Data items
import Summits.CriticalPhenomena.PercolationContinuityZ3.Theorems.SahiAEPlanePrelim

/-!
# The planar structure theorem, gluing step: rectangle increments of four quadrant versions glued along a cross

Support file of the Sahi cell (`prim-sahi`, typer seat, generation 22; `--supports stmt-CriticalPhenomena-4575`).
Theorems only (no definitions, no named facts, no sorries); elementary real inequalities, no measure theory.

Given a base point `b = (s₀, t₀)` and, for each of the four open quadrants around `b`, a function which is
supermodular, suitably monotone and sign-definite there (the quadrant versions of `SahiAEPlaneQuadrant.lean`, the
three non-principal quadrants being reached through the reflections `(x₀, −x₁)`, `(−x₀, x₁)`, `−x` applied to
`−φ`, `−φ`, `φ`), the glued function

  `D̃(x) = E_b G₀(x) − E_{b₁} G₁(x₀, −x₁) − E_{b₂} G₂(−x₀, x₁) + E_{b₃} G₃(−x₀, −x₁)`,

`E_c G = 𝟙_{Q(c)} · G` the extension by `0` off the open quadrant `Q(c) = {u₀ > c₀, u₁ > c₁}`, vanishes on the cross
through `b` and has NON-NEGATIVE INCREMENTS ON EVERY RECTANGLE of the plane:

* `Plane.rect_nonneg_indicator` — one closed quadrant: `E_c G(s,t') + E_c G(s',t) ≤ E_c G(s,t) + E_c G(s',t')` for
  `c₀ ≤ s ≤ s'`, `c₁ ≤ t ≤ t'` (interior rectangles: supermodularity; rectangles with an edge on the cross:
  monotonicity; the corner rectangle: sign);
* `Plane.rect_nonneg_glue` — all rectangles, by additivity of rectangle increments under subdivision at `s₀`, `t₀`.

No sorries, no new axioms.
-/

noncomputable section

namespace Summit.CriticalPhenomena.PercolationContinuityZ3.Theorems.SahiAEFourFunctions.Plane

open Set

/-- First coordinate of an explicit point. [folklore] -/
@[simp] private theorem vec_zero'' (s t : ℝ) : (![s, t] : Fin 2 → ℝ) 0 = s := rfl

/-- Second coordinate of an explicit point. [folklore] -/
@[simp] private theorem vec_one'' (s t : ℝ) : (![s, t] : Fin 2 → ℝ) 1 = t := rfl

/-! ### One closed quadrant -/

section OneQuadrant

variable {c : Fin 2 → ℝ} {G : (Fin 2 → ℝ) → ℝ}

/-- The extension by zero is non-negative. [folklore] -/
theorem indicator_quadrant_nonneg (hnn : ∀ x : Fin 2 → ℝ, c 0 < x 0 → c 1 < x 1 → 0 ≤ G x) (u : Fin 2 → ℝ) :
    0 ≤ ({x : Fin 2 → ℝ | c 0 < x 0 ∧ c 1 < x 1} : Set (Fin 2 → ℝ)).indicator G u := by
  by_cases hu : u ∈ ({x : Fin 2 → ℝ | c 0 < x 0 ∧ c 1 < x 1} : Set (Fin 2 → ℝ))
  · rw [Set.indicator_of_mem hu]; exact hnn u hu.1 hu.2
  · rw [Set.indicator_of_notMem hu]

/-- **Rectangle increments of the extension by zero over one closed quadrant.**  If `G` is supermodular at every pair
of the open quadrant `Q(c)`, non-decreasing at every comparable pair of `Q(c)` and non-negative on `Q(c)`, then
`𝟙_{Q(c)} G` has non-negative increments on every rectangle of the CLOSED quadrant. [this work] -/
theorem rect_nonneg_indicator
    (hsm : ∀ x y : Fin 2 → ℝ, c 0 < x 0 → c 1 < x 1 → c 0 < y 0 → c 1 < y 1 → G x + G y ≤ G (x ⊓ y) + G (x ⊔ y))
    (hmono : ∀ x y : Fin 2 → ℝ, c 0 < x 0 → c 1 < x 1 → x ≤ y → G x ≤ G y)
    (hnn : ∀ x : Fin 2 → ℝ, c 0 < x 0 → c 1 < x 1 → 0 ≤ G x)
    {s s' t t' : ℝ} (hs : c 0 ≤ s) (hss' : s ≤ s') (ht : c 1 ≤ t) (htt' : t ≤ t') :
    ({x : Fin 2 → ℝ | c 0 < x 0 ∧ c 1 < x 1} : Set (Fin 2 → ℝ)).indicator G ![s, t'] +
        ({x : Fin 2 → ℝ | c 0 < x 0 ∧ c 1 < x 1} : Set (Fin 2 → ℝ)).indicator G ![s', t] ≤
      ({x : Fin 2 → ℝ | c 0 < x 0 ∧ c 1 < x 1} : Set (Fin 2 → ℝ)).indicator G ![s, t] +
        ({x : Fin 2 → ℝ | c 0 < x 0 ∧ c 1 < x 1} : Set (Fin 2 → ℝ)).indicator G ![s', t'] := by
  set Q : Set (Fin 2 → ℝ) := {x : Fin 2 → ℝ | c 0 < x 0 ∧ c 1 < x 1} with hQ
  have hE0 : ∀ u : Fin 2 → ℝ, ¬ (c 0 < u 0 ∧ c 1 < u 1) → Q.indicator G u = 0 := fun u hu =>
    Set.indicator_of_notMem (show u ∉ Q from hu) _
  have hE1 : ∀ u : Fin 2 → ℝ, c 0 < u 0 → c 1 < u 1 → Q.indicator G u = G u := fun u h0 h1 =>
    Set.indicator_of_mem (show u ∈ Q from ⟨h0, h1⟩) _
  have hEnn : ∀ u, 0 ≤ Q.indicator G u := indicator_quadrant_nonneg hnn
  have hEmono : ∀ u v : Fin 2 → ℝ, c 0 < u 0 → c 1 < u 1 → u ≤ v → Q.indicator G u ≤ Q.indicator G v := by
    intro u v h0 h1 huv
    rw [hE1 u h0 h1, hE1 v (h0.trans_le (huv 0)) (h1.trans_le (huv 1))]
    exact hmono u v h0 h1 huv
  rcases hs.eq_or_lt with hs0 | hs0
  · -- left edge on the cross: `s = c 0`
    rw [hE0 ![s, t'] (by simp [← hs0]), hE0 ![s, t] (by simp [← hs0]), zero_add, zero_add]
    rcases (hs.trans hss').eq_or_lt with hs1 | hs1
    · rw [hE0 ![s', t] (by simp [← hs1]), hE0 ![s', t'] (by simp [← hs1])]
    rcases ht.eq_or_lt with ht0 | ht0
    · rw [hE0 ![s', t] (by simp [← ht0])]; exact hEnn _
    · exact hEmono _ _ (by simpa using hs1) (by simpa using ht0) (vec_le_vec.2 ⟨le_rfl, htt'⟩)
  · rcases ht.eq_or_lt with ht0 | ht0
    · -- bottom edge on the cross: `t = c 1`
      rw [hE0 ![s', t] (by simp [← ht0]), hE0 ![s, t] (by simp [← ht0]), add_zero, zero_add]
      rcases (ht.trans htt').eq_or_lt with ht1 | ht1
      · rw [hE0 ![s, t'] (by simp [← ht1]), hE0 ![s', t'] (by simp [← ht1])]
      · exact hEmono _ _ (by simpa using hs0) (by simpa using ht1) (vec_le_vec.2 ⟨hss', le_rfl⟩)
    · -- interior rectangle
      have hs1 : c 0 < s' := hs0.trans_le hss'
      have ht1 : c 1 < t' := ht0.trans_le htt'
      rw [hE1 ![s, t'] (by simpa using hs0) (by simpa using ht1), hE1 ![s', t] (by simpa using hs1) (by simpa using ht0),
        hE1 ![s, t] (by simpa using hs0) (by simpa using ht0), hE1 ![s', t'] (by simpa using hs1) (by simpa using ht1)]
      have h := hsm ![s, t'] ![s', t] (by simpa using hs0) (by simpa using ht1) (by simpa using hs1) (by simpa using ht0)
      rwa [vec_inf_vec, vec_sup_vec, min_eq_left hss', max_eq_left htt', max_eq_right hss', min_eq_right htt'] at h

end OneQuadrant

/-! ### Four quadrants glued along the cross -/

/-- **Non-negative increments on every rectangle for the glued function.**  See the module docstring: the glued
function is `E_b G₀(x) − E_{b₁} G₁(x₀, −x₁) − E_{b₂} G₂(−x₀, x₁) + E_{b₃} G₃(−x₀, −x₁)` with `b₁ = (b₀, −b₁)`,
`b₂ = (−b₀, b₁)`, `b₃ = −b`, each `Gⱼ` supermodular / non-decreasing / non-negative on its open quadrant. [this work] -/
theorem rect_nonneg_glue (b : Fin 2 → ℝ) (G₀ G₁ G₂ G₃ : (Fin 2 → ℝ) → ℝ)
    (h₀s : ∀ x y : Fin 2 → ℝ, b 0 < x 0 → b 1 < x 1 → b 0 < y 0 → b 1 < y 1 → G₀ x + G₀ y ≤ G₀ (x ⊓ y) + G₀ (x ⊔ y))
    (h₀m : ∀ x y : Fin 2 → ℝ, b 0 < x 0 → b 1 < x 1 → x ≤ y → G₀ x ≤ G₀ y)
    (h₀n : ∀ x : Fin 2 → ℝ, b 0 < x 0 → b 1 < x 1 → 0 ≤ G₀ x)
    (h₁s : ∀ x y : Fin 2 → ℝ, b 0 < x 0 → -b 1 < x 1 → b 0 < y 0 → -b 1 < y 1 → G₁ x + G₁ y ≤ G₁ (x ⊓ y) + G₁ (x ⊔ y))
    (h₁m : ∀ x y : Fin 2 → ℝ, b 0 < x 0 → -b 1 < x 1 → x ≤ y → G₁ x ≤ G₁ y)
    (h₁n : ∀ x : Fin 2 → ℝ, b 0 < x 0 → -b 1 < x 1 → 0 ≤ G₁ x)
    (h₂s : ∀ x y : Fin 2 → ℝ, -b 0 < x 0 → b 1 < x 1 → -b 0 < y 0 → b 1 < y 1 → G₂ x + G₂ y ≤ G₂ (x ⊓ y) + G₂ (x ⊔ y))
    (h₂m : ∀ x y : Fin 2 → ℝ, -b 0 < x 0 → b 1 < x 1 → x ≤ y → G₂ x ≤ G₂ y)
    (h₂n : ∀ x : Fin 2 → ℝ, -b 0 < x 0 → b 1 < x 1 → 0 ≤ G₂ x)
    (h₃s : ∀ x y : Fin 2 → ℝ, -b 0 < x 0 → -b 1 < x 1 → -b 0 < y 0 → -b 1 < y 1 → G₃ x + G₃ y ≤ G₃ (x ⊓ y) + G₃ (x ⊔ y))
    (h₃m : ∀ x y : Fin 2 → ℝ, -b 0 < x 0 → -b 1 < x 1 → x ≤ y → G₃ x ≤ G₃ y)
    (h₃n : ∀ x : Fin 2 → ℝ, -b 0 < x 0 → -b 1 < x 1 → 0 ≤ G₃ x)
    (Dt : (Fin 2 → ℝ) → ℝ)
    (hDt : ∀ x, Dt x =
      ({u : Fin 2 → ℝ | b 0 < u 0 ∧ b 1 < u 1} : Set (Fin 2 → ℝ)).indicator G₀ x -
        ({u : Fin 2 → ℝ | (![b 0, -b 1] : Fin 2 → ℝ) 0 < u 0 ∧ (![b 0, -b 1] : Fin 2 → ℝ) 1 < u 1} :
            Set (Fin 2 → ℝ)).indicator G₁ ![x 0, -x 1] -
        ({u : Fin 2 → ℝ | (![-b 0, b 1] : Fin 2 → ℝ) 0 < u 0 ∧ (![-b 0, b 1] : Fin 2 → ℝ) 1 < u 1} :
            Set (Fin 2 → ℝ)).indicator G₂ ![-x 0, x 1] +
        ({u : Fin 2 → ℝ | (![-b 0, -b 1] : Fin 2 → ℝ) 0 < u 0 ∧ (![-b 0, -b 1] : Fin 2 → ℝ) 1 < u 1} :
            Set (Fin 2 → ℝ)).indicator G₃ ![-x 0, -x 1])
    {s s' t t' : ℝ} (hss' : s ≤ s') (htt' : t ≤ t') :
    Dt ![s, t'] + Dt ![s', t] ≤ Dt ![s, t] + Dt ![s', t'] := by
  -- the four extensions by zero
  set E₀ : (Fin 2 → ℝ) → ℝ := ({u : Fin 2 → ℝ | b 0 < u 0 ∧ b 1 < u 1} : Set (Fin 2 → ℝ)).indicator G₀ with hE₀
  set E₁ : (Fin 2 → ℝ) → ℝ := ({u : Fin 2 → ℝ | (![b 0, -b 1] : Fin 2 → ℝ) 0 < u 0 ∧
    (![b 0, -b 1] : Fin 2 → ℝ) 1 < u 1} : Set (Fin 2 → ℝ)).indicator G₁ with hE₁
  set E₂ : (Fin 2 → ℝ) → ℝ := ({u : Fin 2 → ℝ | (![-b 0, b 1] : Fin 2 → ℝ) 0 < u 0 ∧
    (![-b 0, b 1] : Fin 2 → ℝ) 1 < u 1} : Set (Fin 2 → ℝ)).indicator G₂ with hE₂
  set E₃ : (Fin 2 → ℝ) → ℝ := ({u : Fin 2 → ℝ | (![-b 0, -b 1] : Fin 2 → ℝ) 0 < u 0 ∧
    (![-b 0, -b 1] : Fin 2 → ℝ) 1 < u 1} : Set (Fin 2 → ℝ)).indicator G₃ with hE₃
  -- vanishing off the respective open quadrants
  have z₀ : ∀ a d : ℝ, a ≤ b 0 ∨ d ≤ b 1 → E₀ ![a, d] = 0 := fun a d h =>
    Set.indicator_of_notMem (by
      simp only [Set.mem_setOf_eq, vec_zero'', vec_one'', not_and, not_lt]
      intro h1; rcases h with h | h
      · exact absurd h1 (not_lt.2 h)
      · exact h) _
  have z₁ : ∀ a d : ℝ, a ≤ b 0 ∨ b 1 ≤ d → E₁ ![a, -d] = 0 := fun a d h =>
    Set.indicator_of_notMem (by
      simp only [Set.mem_setOf_eq, vec_zero'', vec_one'', not_and, not_lt, neg_le_neg_iff]
      intro h1; rcases h with h | h
      · exact absurd h1 (not_lt.2 h)
      · exact h) _
  have z₂ : ∀ a d : ℝ, b 0 ≤ a ∨ d ≤ b 1 → E₂ ![-a, d] = 0 := fun a d h =>
    Set.indicator_of_notMem (by
      simp only [Set.mem_setOf_eq, vec_zero'', vec_one'', not_and, not_lt]
      intro h1; rcases h with h | h
      · exact absurd h1 (not_lt.2 (neg_le_neg h))
      · exact h) _
  have z₃ : ∀ a d : ℝ, b 0 ≤ a ∨ b 1 ≤ d → E₃ ![-a, -d] = 0 := fun a d h =>
    Set.indicator_of_notMem (by
      simp only [Set.mem_setOf_eq, vec_zero'', vec_one'', not_and, not_lt, neg_le_neg_iff]
      intro h1; rcases h with h | h
      · exact absurd h1 (not_lt.2 (neg_le_neg h))
      · exact h) _
  -- the four closed-quadrant rectangle inequalities
  have r₀ : ∀ {a a' d d' : ℝ}, b 0 ≤ a → a ≤ a' → b 1 ≤ d → d ≤ d' →
      E₀ ![a, d'] + E₀ ![a', d] ≤ E₀ ![a, d] + E₀ ![a', d'] := fun ha haa' hd hdd' =>
    rect_nonneg_indicator h₀s h₀m h₀n ha haa' hd hdd'
  have r₁ : ∀ {a a' d d' : ℝ}, b 0 ≤ a → a ≤ a' → -b 1 ≤ d → d ≤ d' →
      E₁ ![a, d'] + E₁ ![a', d] ≤ E₁ ![a, d] + E₁ ![a', d'] := fun ha haa' hd hdd' =>
    rect_nonneg_indicator (c := ![b 0, -b 1]) (by simpa using h₁s) (by simpa using h₁m) (by simpa using h₁n)
      (by simpa using ha) haa' (by simpa using hd) hdd'
  have r₂ : ∀ {a a' d d' : ℝ}, -b 0 ≤ a → a ≤ a' → b 1 ≤ d → d ≤ d' →
      E₂ ![a, d'] + E₂ ![a', d] ≤ E₂ ![a, d] + E₂ ![a', d'] := fun ha haa' hd hdd' =>
    rect_nonneg_indicator (c := ![-b 0, b 1]) (by simpa using h₂s) (by simpa using h₂m) (by simpa using h₂n)
      (by simpa using ha) haa' (by simpa using hd) hdd'
  have r₃ : ∀ {a a' d d' : ℝ}, -b 0 ≤ a → a ≤ a' → -b 1 ≤ d → d ≤ d' →
      E₃ ![a, d'] + E₃ ![a', d] ≤ E₃ ![a, d] + E₃ ![a', d'] := fun ha haa' hd hdd' =>
    rect_nonneg_indicator (c := ![-b 0, -b 1]) (by simpa using h₃s) (by simpa using h₃m) (by simpa using h₃n)
      (by simpa using ha) haa' (by simpa using hd) hdd'
  -- `Dt` at explicit points
  have hDt' : ∀ a d : ℝ, Dt ![a, d] = E₀ ![a, d] - E₁ ![a, -d] - E₂ ![-a, d] + E₃ ![-a, -d] := fun a d => by
    rw [hDt]; simp only [vec_zero'', vec_one'']
  -- rectangles inside one closed quadrant
  have quad : ∀ a a' d d' : ℝ, a ≤ a' → d ≤ d' → (b 0 ≤ a ∨ a' ≤ b 0) → (b 1 ≤ d ∨ d' ≤ b 1) →
      Dt ![a, d'] + Dt ![a', d] ≤ Dt ![a, d] + Dt ![a', d'] := by
    intro a a' d d' haa' hdd' hA hD
    rw [hDt' a d', hDt' a' d, hDt' a d, hDt' a' d']
    rcases hA with hA | hA <;> rcases hD with hD | hD
    · -- closed `Q₀`
      have hA' : b 0 ≤ a' := hA.trans haa'
      have hD' : b 1 ≤ d' := hD.trans hdd'
      rw [z₁ a d' (Or.inr hD'), z₁ a' d (Or.inr hD), z₁ a d (Or.inr hD), z₁ a' d' (Or.inr hD'),
        z₂ a d' (Or.inl hA), z₂ a' d (Or.inl hA'), z₂ a d (Or.inl hA), z₂ a' d' (Or.inl hA'),
        z₃ a d' (Or.inl hA), z₃ a' d (Or.inl hA'), z₃ a d (Or.inl hA), z₃ a' d' (Or.inl hA')]
      have := r₀ hA haa' hD hdd'
      linarith
    · -- closed `Q₊₋`: `a ≥ b 0`, `d' ≤ b 1`
      have hA' : b 0 ≤ a' := hA.trans haa'
      have hD' : d ≤ b 1 := hdd'.trans hD
      rw [z₀ a d' (Or.inr hD), z₀ a' d (Or.inr hD'), z₀ a d (Or.inr hD'), z₀ a' d' (Or.inr hD),
        z₂ a d' (Or.inl hA), z₂ a' d (Or.inl hA'), z₂ a d (Or.inl hA), z₂ a' d' (Or.inl hA'),
        z₃ a d' (Or.inl hA), z₃ a' d (Or.inl hA'), z₃ a d (Or.inl hA), z₃ a' d' (Or.inl hA')]
      have := r₁ hA haa' (neg_le_neg hD) (neg_le_neg hdd')
      linarith
    · -- closed `Q₋₊`: `a' ≤ b 0`, `d ≥ b 1`
      have hA' : a ≤ b 0 := haa'.trans hA
      have hD' : b 1 ≤ d' := hD.trans hdd'
      rw [z₀ a d' (Or.inl hA'), z₀ a' d (Or.inl hA), z₀ a d (Or.inl hA'), z₀ a' d' (Or.inl hA),
        z₁ a d' (Or.inl hA'), z₁ a' d (Or.inl hA), z₁ a d (Or.inl hA'), z₁ a' d' (Or.inl hA),
        z₃ a d' (Or.inr hD'), z₃ a' d (Or.inr hD), z₃ a d (Or.inr hD), z₃ a' d' (Or.inr hD')]
      have := r₂ (neg_le_neg hA) (neg_le_neg haa') hD hdd'
      linarith
    · -- closed `Q₋₋`: `a' ≤ b 0`, `d' ≤ b 1`
      have hA' : a ≤ b 0 := haa'.trans hA
      have hD' : d ≤ b 1 := hdd'.trans hD
      rw [z₀ a d' (Or.inl hA'), z₀ a' d (Or.inl hA), z₀ a d (Or.inl hA'), z₀ a' d' (Or.inl hA),
        z₁ a d' (Or.inl hA'), z₁ a' d (Or.inl hA), z₁ a d (Or.inl hA'), z₁ a' d' (Or.inl hA),
        z₂ a d' (Or.inr hD), z₂ a' d (Or.inr hD'), z₂ a d (Or.inr hD'), z₂ a' d' (Or.inr hD)]
      have := r₃ (neg_le_neg hA) (neg_le_neg haa') (neg_le_neg hD) (neg_le_neg hdd')
      linarith
  -- rectangles inside a closed half-plane `{b 1 ≤ d}` or `{d' ≤ b 1}`: subdivide at `b 0`
  have half : ∀ a a' d d' : ℝ, a ≤ a' → d ≤ d' → (b 1 ≤ d ∨ d' ≤ b 1) →
      Dt ![a, d'] + Dt ![a', d] ≤ Dt ![a, d] + Dt ![a', d'] := by
    intro a a' d d' haa' hdd' hD
    by_cases hA : b 0 ≤ a
    · exact quad a a' d d' haa' hdd' (Or.inl hA) hD
    by_cases hA' : a' ≤ b 0
    · exact quad a a' d d' haa' hdd' (Or.inr hA') hD
    push Not at hA hA'
    have h1 := quad a (b 0) d d' hA.le hdd' (Or.inr le_rfl) hD
    have h2 := quad (b 0) a' d d' hA'.le hdd' (Or.inl le_rfl) hD
    linarith
  -- all rectangles: subdivide at `b 1`
  by_cases hD : b 1 ≤ t
  · exact half s s' t t' hss' htt' (Or.inl hD)
  by_cases hD' : t' ≤ b 1
  · exact half s s' t t' hss' htt' (Or.inr hD')
  push Not at hD hD'
  have h1 := half s s' t (b 1) hss' hD.le (Or.inr le_rfl)
  have h2 := half s s' (b 1) t' hss' hD'.le (Or.inl le_rfl)
  linarith

end Summit.CriticalPhenomena.PercolationContinuityZ3.Theorems.SahiAEFourFunctions.Plane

* _Task goal_: Could you print, exactly and with nothing else, the lines from the one containing "by_cases hD' : t' ≤ b 1" through the last line of the records above?

* _Solution to this task_:
  by_cases hD' : t' ≤ b 1
  · exact half s s' t t' hss' htt' (Or.inr hD')
  push Not at hD hD'
  have h1 := half s s' t (b 1) hss' hD.le (Or.inr le_rfl)
  have h2 := half s s' (b 1) t' hss' hD'.le (Or.inl le_rfl)
  linarith

end Summit.CriticalPhenomena.PercolationContinuityZ3.Theorems.SahiAEFourFunctions.Plane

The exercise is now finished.